Young was particularly outraged by conservatives, including
House colleagues, who questioned his earmarking practices. “My
money, my money!” he shouted, as well as “kiss my ear!” When New
Jersey Republican Congressman Scott Garrett tried to remove a $34
million earmark Young had inserted in an appropriation bill, the
Alaskan roared, “Those who bite me will be bitten back.”
So why is Alaska Lt. Gov. Sean Parnell challenging Young in the
August Republican primary, risking the incumbent’s ire and asking
voters to bite the hand that feeds them pork? “Our reputation as
Alaskans,” Parnell tells me in an interview, “is that we’re always
trying to grab as much money as we can when in fact we have a lot
to contribute to the rest of the nation.” Correcting that
impression will require “new leaders who treat the office as a
public trust, not as an entitlement,” he says.
THERE IS A RECENT precedent for Parnell’s challenge. In 2006,
Republicans seemed likely to lose Alaska’s governorship because the
incumbent, Gov. Frank Murkowski, was mired in controversy.
Murkowski proposed an unpopular petroleum profits tax at a rate
favored by a powerful local company, the Veco Corporation, which
illegally funneled money to his re-election
campaign through his chief of staff. He bought himself a plane
despite the state legislature’s disapproval. And he appointed his
daughter Lisa to fill his Senate seat. Former Democratic Gov. Tony
Knowles was the
heavy favorite to beat Murkowski.
Instead, Murkowski finished third in the GOP primary. Sarah
Palin ran 32 points ahead of him and went on to beat Knowles by
seven points in the general election. Rather than lose like the
national party, Alaska Republicans cleaned house and elected a
Palin-Parnell reform ticket.
Could history repeat itself? Young is beset by scandals. He
altered a $10 million earmark in the 2005 transportation bill after
it had already passed both the House and the Senate, a move that
might well be illegal and for which he is under investigation by
the Justice Department. The change benefits a Florida real estate
developer who contributed $40,000 to Young’s campaign treasury. He
is also under a separate federal investigation for his ties to the
Veco Corporation — the very same company that helped undo
Murkowski.
Polls show Young losing to likely Democratic
nominee Ethan Berkowitz, the former state house minority leader.

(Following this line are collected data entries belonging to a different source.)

import Literature.Probability.Percolation.ArmSeparationSlotEvents
import HarnessLib

/-!
# Slot events: the corridors have probability bounded below

Topic: Probability / Percolation; family `crit-perc`. A brick of the discharge of
`Literature.Probability.Percolation.Nolin2008_twoArm_separation` (Nolin 2008, Thm. 11
[arXiv 0711.4948: Thm. 10]; `ArmSeparation.lean`), landing step of the internal extremities
(Nolin 2008, Prop. 12 [arXiv Prop. 11]: "`P(Ã⁺), P(Ã⁻) ≥ C(η)` by RSW"). The corridor event
`corrEvent` (`ArmSeparationSlotDefs.lean`) is the intersection of five increasing local events —
beacon (a frame), spoke, all tubes of an arc, approach tube, target free space — so by Harris'
inequality and RSW its probability is at least `c_F · c_ρ ^ (len + 3)` where `c_F` is the frame
constant of `exists_pos_le_real_triFrameAt`, `c_ρ` the box-crossing constant of
`tri_rsw_half_holds` at an aspect ratio `ρ` dominating those of the spoke (`(L + k/4) / (2ε)`), of
the ring tubes (`4`), of the approach tube and of the target box, and `len` the number of tubes of
the arc (`real_corrEvent_ge`). The same bound holds for the reflected corridor of the closed arm
(`P_{1/2}` is `negFlip`-invariant).

## References

* P. Nolin, *Near-critical percolation in two dimensions*, Electron. J. Probab. 13 (2008), §4.3
  Prop. 12 (proof) [arXiv 0711.4948: Prop. 11]. [Nolin2008]
* G. Grimmett, *Percolation*, 2nd ed. (1999), §11.7 (RSW), Thm. 2.4 (Harris–FKG). [GrimmettPercolation1999]
-/

noncomputable section

open Set MeasureTheory

namespace Literature.Probability.Percolation

open LatticeModels HalfAnnulus Tube

/-- The approach tube event is the crossing event of a tube. [folklore] -/
theorem tgtH_eq_event (n : ℕ) (t : ℤ) (W : ℕ) : tgtH n t W = (⟨(n : ℤ) - (n / 8 : ℕ) + 1, t, W, n / 64, true⟩ : Tube).event := rfl

/-- The target free space event is the crossing event of a tube. [folklore] -/
theorem tgtV_eq_event (n : ℕ) (t : ℤ) :
    tgtV n t = (⟨(n : ℤ) - (n / 8 : ℕ) + 1, t - (n / 64 : ℕ), n / 8 - 2, 2 * (n / 64), false⟩ : Tube).event := rfl

/-- Aspect ratios are monotone in the bound. [folklore] -/
theorem Tube.AspectLE.mono {T : Tube} {ρ ρ' : ℕ} (h : T.AspectLE ρ) (hρ : ρ ≤ ρ') : T.AspectLE ρ' := by
  unfold Tube.AspectLE at h ⊢
  cases hh : T.horiz
  · rw [hh] at h; simp only [cond_false] at h ⊢; exact ⟨h.1.trans (Nat.mul_le_mul_right _ hρ), h.2⟩
  · rw [hh] at h; simp only [cond_true] at h ⊢; exact ⟨h.1.trans (Nat.mul_le_mul_right _ hρ), h.2⟩

/-- **The corridor event has probability at least `c_F c_ρ^(len + 3)`.** Hypotheses: the frame
constant `c_F` (`exists_pos_le_real_triFrameAt`), the RSW constant `c_ρ` at aspect ratio `ρ ≥ 4`
(`0 ≤ c_ρ`), `2 ≤ k`, `1 ≤ ε` and `L + k/4 ≤ 2ρε` (spoke), `1 ≤ e` and `s + 2e ≤ 8e` (ring tubes), `1 ≤ n/64` and `W ≤ ρ (n/64)` (approach tube),
`2 (n/64) ≤ n/8 - 2` and `1 ≤ n/8 - 2` (target box), and `len` bounds the length of the arc. [cite: Nolin2008, §4.3 Prop. 12 (proof) (arXiv 0711.4948: Prop. 11)] -/
theorem real_corrEvent_ge {cF c : ℝ} {ρ : ℕ} (hF : ∀ (z : Site 2) (k : ℕ), 1 ≤ k → cF ≤ (triSitePercolation half).real (triFrameAt z k))
    (hrsw : ∀ q : ℕ, 1 ≤ ⌊(ρ : ℝ) * q⌋₊ → c ≤ triLRCrossingProb half ⌊(ρ : ℝ) * q⌋₊ q) (hρ : 4 ≤ ρ) (hc : 0 ≤ c)
    {i m n k : ℕ} (hk : 2 ≤ k) {T₀ : ℤ} {w L ε r e s a len : ℕ} {t : ℤ} {W : ℕ}
    (hε : 1 ≤ ε) (hsp : L + k / 4 ≤ ρ * (2 * ε)) (he : 1 ≤ e) (hse : s + 2 * e ≤ 4 * (2 * e))
    (hn : 1 ≤ n / 64) (hW : W ≤ ρ * (n / 64)) (hV : 2 * (n / 64) ≤ n / 8 - 2) (hV' : 1 ≤ n / 8 - 2)
    (hlen : (arc (thinRing r e s) a len).length ≤ len) :
    cF * c ^ (len + 3) ≤ (triSitePercolation half).real (corrEvent i m n k T₀ w L ε r e s a len t W) := by
  have hρ1 : 1 ≤ ρ := le_trans (by norm_num) hρ
  have hc1 : c ≤ 1 := by
    have h := hrsw 1 (by
      rw [Nat.cast_one, mul_one, Nat.floor_natCast]; exact hρ1)
    exact h.trans measureReal_le_one
  -- the five events, their supports and monotonicity
  set E1 := bcnEvent i m k T₀ w with hE1
  set E2 := spokeEvent i m k T₀ w L ε with hE2
  set E3 := eventAll (arc (thinRing r e s) a len) with hE3
  set E4 := tgtH n t W with hE4
  set E5 := tgtV n t with hE5
  have d1 : DeterminedBy E1 ↑((triSqAnnulusFinset (bcnCentre m k T₀ w) (k / 2) (2 * (k / 2))).image (frameIso i)) := by
    rw [Finset.coe_image]; exact determinedBy_preimage_frameConfig i (determinedBy_triFrameAt _ _)
  have d2 : DeterminedBy E2 ↑((spokeTube m k T₀ w L ε).sites.image (frameIso i)) := by
    rw [Finset.coe_image, coe_sites]; exact determinedBy_spokeEvent i m k T₀ w L ε
  have d3 : DeterminedBy E3 ↑(sitesAll (arc (thinRing r e s) a len)) := determinedBy_eventAll _
  have d4 : DeterminedBy E4 ↑(triStripFinset ((n : ℤ) - (n / 8 : ℕ) + 1) t W (n / 64)) := determinedBy_triHCross _ _ _ _
  have d5 : DeterminedBy E5 ↑(triStripFinset ((n : ℤ) - (n / 8 : ℕ) + 1) (t - (n / 64 : ℕ)) (n / 8 - 2) (2 * (n / 64))) :=
    determinedBy_triVCross _ _ _ _
  have u1 : IsUpperSet E1 := isUpperSet_bcnEvent i m k T₀ w
  have u2 : IsUpperSet E2 := isUpperSet_spokeEvent i m k T₀ w L ε
  have u3 : IsUpperSet E3 := isUpperSet_eventAll _
  have u4 : IsUpperSet E4 := isUpperSet_triHCross _ _ _ _
  have u5 : IsUpperSet E5 := isUpperSet_triVCross _ _ _ _
  -- the five probabilities
  have p1 : cF ≤ (triSitePercolation half).real E1 := by
    rw [hE1, bcnEvent, show {χ | frameConfig i χ ∈ triFrameAt (bcnCentre m k T₀ w) (k / 2)} =
      frameConfig i ⁻¹' triFrameAt (bcnCentre m k T₀ w) (k / 2) from rfl, real_preimage_frameConfig]
    exact hF _ _ (by omega)
  have p2 : c ≤ (triSitePercolation half).real E2 := by
    rw [hE2, real_spokeEvent]
    refine Tube.le_real_event _ hrsw hρ1 ?_
    simp only [Tube.AspectLE, spokeTube, cond_true]
    exact ⟨hsp, by omega⟩
  have p3 : c ^ len ≤ (triSitePercolation half).real E3 := by
    refine le_trans (pow_le_pow_of_le_one hc hc1 hlen) ?_
    refine Tube.pow_le_real_eventAll hrsw hρ1 hc _ fun T hT => ?_
    exact (aspectLE_of_mem_thinRing he hse (mem_of_mem_arc hT)).mono hρ
  have p4 : c ≤ (triSitePercolation half).real E4 := by
    rw [hE4, tgtH_eq_event]
    refine Tube.le_real_event _ hrsw hρ1 ?_
    simp only [Tube.AspectLE, cond_true]
    exact ⟨hW, hn⟩
  have p5 : c ≤ (triSitePercolation half).real E5 := by
    rw [hE5, tgtV_eq_event]
    refine Tube.le_real_event _ hrsw hρ1 ?_
    simp only [Tube.AspectLE, cond_false]
    exact ⟨hV.trans (Nat.le_mul_of_pos_left _ hρ1), hV'⟩
  -- Harris, four times
  have h12 := sitePercolation_harris' half d1 d2 u1 u2
  have d12 : DeterminedBy (E1 ∩ E2) ↑((triSqAnnulusFinset (bcnCentre m k T₀ w) (k / 2) (2 * (k / 2))).image (frameIso i) ∪
      (spokeTube m k T₀ w L ε).sites.image (frameIso i)) := by
    rw [Finset.coe_union]; exact (d1.mono subset_union_left).inter (d2.mono subset_union_right)
  have h123 := sitePercolation_harris' half d12 d3 (u1.inter u2) u3
  have d123 : DeterminedBy (E1 ∩ E2 ∩ E3) ↑(((triSqAnnulusFinset (bcnCentre m k T₀ w) (k / 2) (2 * (k / 2))).image (frameIso i) ∪
      (spokeTube m k T₀ w L ε).sites.image (frameIso i)) ∪ sitesAll (arc (thinRing r e s) a len)) := by
    rw [Finset.coe_union]; exact (d12.mono subset_union_left).inter (d3.mono subset_union_right)
  have h1234 := sitePercolation_harris' half d123 d4 ((u1.inter u2).inter u3) u4
  have d1234 : DeterminedBy (E1 ∩ E2 ∩ E3 ∩ E4)
      ↑((((triSqAnnulusFinset (bcnCentre m k T₀ w) (k / 2) (2 * (k / 2))).image (frameIso i) ∪
      (spokeTube m k T₀ w L ε).sites.image (frameIso i)) ∪ sitesAll (arc (thinRing r e s) a len)) ∪
      triStripFinset ((n : ℤ) - (n / 8 : ℕ) + 1) t W (n / 64)) := by
    rw [Finset.coe_union]; exact (d123.mono subset_union_left).inter (d4.mono subset_union_right)
  have h12345 := sitePercolation_harris' half d1234 d5 (((u1.inter u2).inter u3).inter u4) u5
  have hnn : ∀ A : Set (SiteConfig (Site 2)), 0 ≤ (sitePercolation (Site 2) half).real A := fun A => measureReal_nonneg
  unfold triSitePercolation at p1 p2 p3 p4 p5 ⊢
  unfold corrEvent
  rw [← hE1, ← hE2, ← hE3, ← hE4, ← hE5]
  calc cF * c ^ (len + 3) = cF * c * c ^ len * c * c := by ring
    _ ≤ (sitePercolation (Site 2) half).real E1 * (sitePercolation (Site 2) half).real E2 *
        (sitePercolation (Site 2) half).real E3 * (sitePercolation (Site 2) half).real E4 * (sitePercolation (Site 2) half).real E5 := by
      gcongr
    _ ≤ (sitePercolation (Site 2) half).real (E1 ∩ E2 ∩ E3 ∩ E4 ∩ E5) := by
      calc _ ≤ (sitePercolation (Site 2) half).real (E1 ∩ E2) * (sitePercolation (Site 2) half).real E3 *
            (sitePercolation (Site 2) half).real E4 * (sitePercolation (Site 2) half).real E5 := by gcongr
        _ ≤ (sitePercolation (Site 2) half).real (E1 ∩ E2 ∩ E3) * (sitePercolation (Site 2) half).real E4 *
            (sitePercolation (Site 2) half).real E5 := by gcongr
        _ ≤ (sitePercolation (Site 2) half).real (E1 ∩ E2 ∩ E3 ∩ E4) * (sitePercolation (Site 2) half).real E5 := by gcongr
        _ ≤ _ := h12345

namespace Slot

/-- **The corridor of the closed arm has the same probability bound** (`P_{1/2}` is `negFlip`-invariant). [folklore] -/
theorem real_whiteCorr_eq (P : LParams) (σ : Slot) :
    (triSitePercolation half).real (σ.whiteCorr P) = (triSitePercolation half).real
      (corrEvent σ.ic' P.m P.n (σ.kc P) (σ.Tc P) P.w P.LW P.ε P.rW P.e P.s (σ.aW P) (σ.lenW P) (σ.tgc P) P.WW) :=
  triSitePercolation_real_preimage_negFlip _

end Slot

end Literature.Probability.Percolation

His fellow pork-loving Republican, Sen. Ted Stevens, is also
trailing his Democratic opponent. But Parnell leads narrowly,
holding out hopes that Republicans could hold the House seat if
Young is booted in the primary.
ETHICS AND ELECTABILITY aren’t the only issues in a Young-Parnell
race. The two candidates differ philosophically as well. The
pro-life, pro-gun challenger is a fiscal conservative who eschews
pork-barrel politics. “I don’t believe the federal budget should be
a playground for politicians,” Parnell says. He emphasizes his
service on the finance committees of Alaska’s house and senate
during eight years in the legislature.
Meanwhile, Young bragged about stuffing appropriations bills
“like a turkey.” As chairman of the House Transportation Committee
from 2001 to 2007, he presided over an increase in earmarks. He
also played a large role in passing the overfed 2005 highway bill,
which cost $286 billion and contained a record-breaking 6,371
pork-barrel projects. One of them was the infamous $223 million
Bridge to Nowhere. Another, the Knik Arm Bridge (better known as
“Don Young’s Way”), would boost the value of property held by his
daughter.
Young and Parnell also disagree about the federal gasoline tax. Young
wants to raise it by at least five cents a gallon while Parnell
supports a summer gas tax holiday to lower prices at the pump.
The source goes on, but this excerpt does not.